Pasaron muchos sábados que se convirtieron en años. Yo entré a estudiar Literatura y mi Tata se convirtió en miembro de la Directiva. Como él sabía que yo escribía medianamente bien me pidió que escribiera un instructivo para los que quisieran ingresar al casino de propietarios: “Se prohíbe ingresar con chalas, polera, jeans, zapatillas, pantalones cortos”. El viejo Tello se las arregló para institucionalizar la vestimenta que a él le gustaba: el terno y la corbata.

Yo seguí estudiando Literatura y mi Tata me consiguió hora con un médico amigo de las carreras: en más de una ocasión necesité una licencia trucha para no dar una prueba. Terminé la carrera de Literatura y mi Tatita trató de apitutarme en el colegio que era de otro amigo de las carreras. Ése era mi Tata: un cómplice. Seguí estudiando, él siguió con sus carreras de caballos y yo seguí con mi carrera de intelectual. Al tiempo publiqué un libro. Él estaba tan feliz de ver el apellido Tello impreso en una portada. Quizás mi Papá no se acuerde, pero mi Tata le enrostró que el apellido Tello era más grande que Hernández. Ahora te llevas ese libro, Tatita. Que al menos sirva para algo. Así me aseguro un lector para la eternidad. Sólo espero que Dios sea socialista, si no ni cagando te van a dejar entrar al cielo, aunque dicen algunos que Cristo fue el primer marxista que pisó la tierra.
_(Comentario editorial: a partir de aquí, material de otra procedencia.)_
/-- The CSS code of a certificate whose commutation check passes: qubits `Fin c.n`, check matrices
`rowMatrix c.n c.HX`, `rowMatrix c.n c.HZ` (type-02's `CSSCode`; the proof argument is irrelevant to the value). -/
def code (hc : commOK c.n c.HX c.HZ = true) : CSSCode (Fin c.HX.length) (Fin c.HZ.length) (Fin c.n) :=
  CSSCode.ofMatrices (rowMatrix c.n c.HX) (rowMatrix c.n c.HZ) (comm_of_commOK hc)

/-- A passing monolithic check includes the commutation check. -/
theorem commOK_of_check (h : c.checkDistCert = true) : commOK c.n c.HX c.HZ = true := by
  simp only [checkDistCert, Bool.and_eq_true] at h
  exact h.1.1

/-- A passing structural check includes the commutation check. -/
theorem commOK_of_checkStructure (h : c.checkStructure = true) : commOK c.n c.HX c.HZ = true := by
  simp only [checkStructure, Bool.and_eq_true] at h
  exact h.1.1.1.1

/-- **Soundness, `Z` side**: a checked certificate's code has `Z`-distance `c.dZ`. -/
theorem dZ_code (h : c.checkDistCert = true) : (c.code (c.commOK_of_check h)).dZ = c.dZ := by
  have h' := h
  simp only [checkDistCert, Bool.and_eq_true] at h'
  obtain ⟨v, hv, hv', hwt, hall⟩ := sideOK_sound h'.1.2
  exact (c.code _).dZ_eq_of_witness hv hv' hwt hall

/-- **Soundness, `X` side**: a checked certificate's code has `X`-distance `c.dX`. -/
theorem dX_code (h : c.checkDistCert = true) : (c.code (c.commOK_of_check h)).dX = c.dX := by
  have h' := h
  simp only [checkDistCert, Bool.and_eq_true] at h'
  obtain ⟨v, hv, hv', hwt, hall⟩ := sideOK_sound h'.2
  exact (c.code _).dX_eq_of_witness hv hv' hwt hall

/-- **Soundness, `Z` side, chunked**: structural check + all `n` `Z`-chunks give `Z`-distance `c.dZ`. -/
theorem dZ_code_of_chunks (hs : c.checkStructure = true) (hZ : ∀ i : ℕ, i < c.n → c.chunkZ i = true) :
    (c.code (c.commOK_of_checkStructure hs)).dZ = c.dZ := by
  have h' := hs
  simp only [checkStructure, Bool.and_eq_true] at h'
  obtain ⟨v, hv, hv', hwt, hall⟩ := side_sound_of_chunks (s := c.sideZ) h'.1.1.1.2 h'.1.1.2 hZ
  exact (c.code _).dZ_eq_of_witness hv hv' hwt hall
Siempre hiciste lo quisiste. Fumaste todo cuanto fue tu voluntad. Despotricaste lo que se te antojó. Estoy seguro de que fuiste un hombre feliz. Me siento tranquilo de que tuviste y tendrás, como esa yegua milagrosa de los años noventa, un bello destino en la eternidad. En efecto, como dijo una vez Gervasio, el cigarro siempre gana y esta vez también. No obstante, viviste y moriste en tu ley. Me quedo con eso, con tu humor negro, el mismo que en tu lecho de muerte te llevó a preguntar: “¿Quién es ese caballero?”. La pregunta había sido si querías recibir a Cristo en tu vida. Fuiste un gran abuelo, de eso puedo dar testimonio como tu nieto. De eso puedo hacerme cargo como hombre. Ya nos veremos Tata, algún día. Saluda a mi tía Cristina de nuestra parte.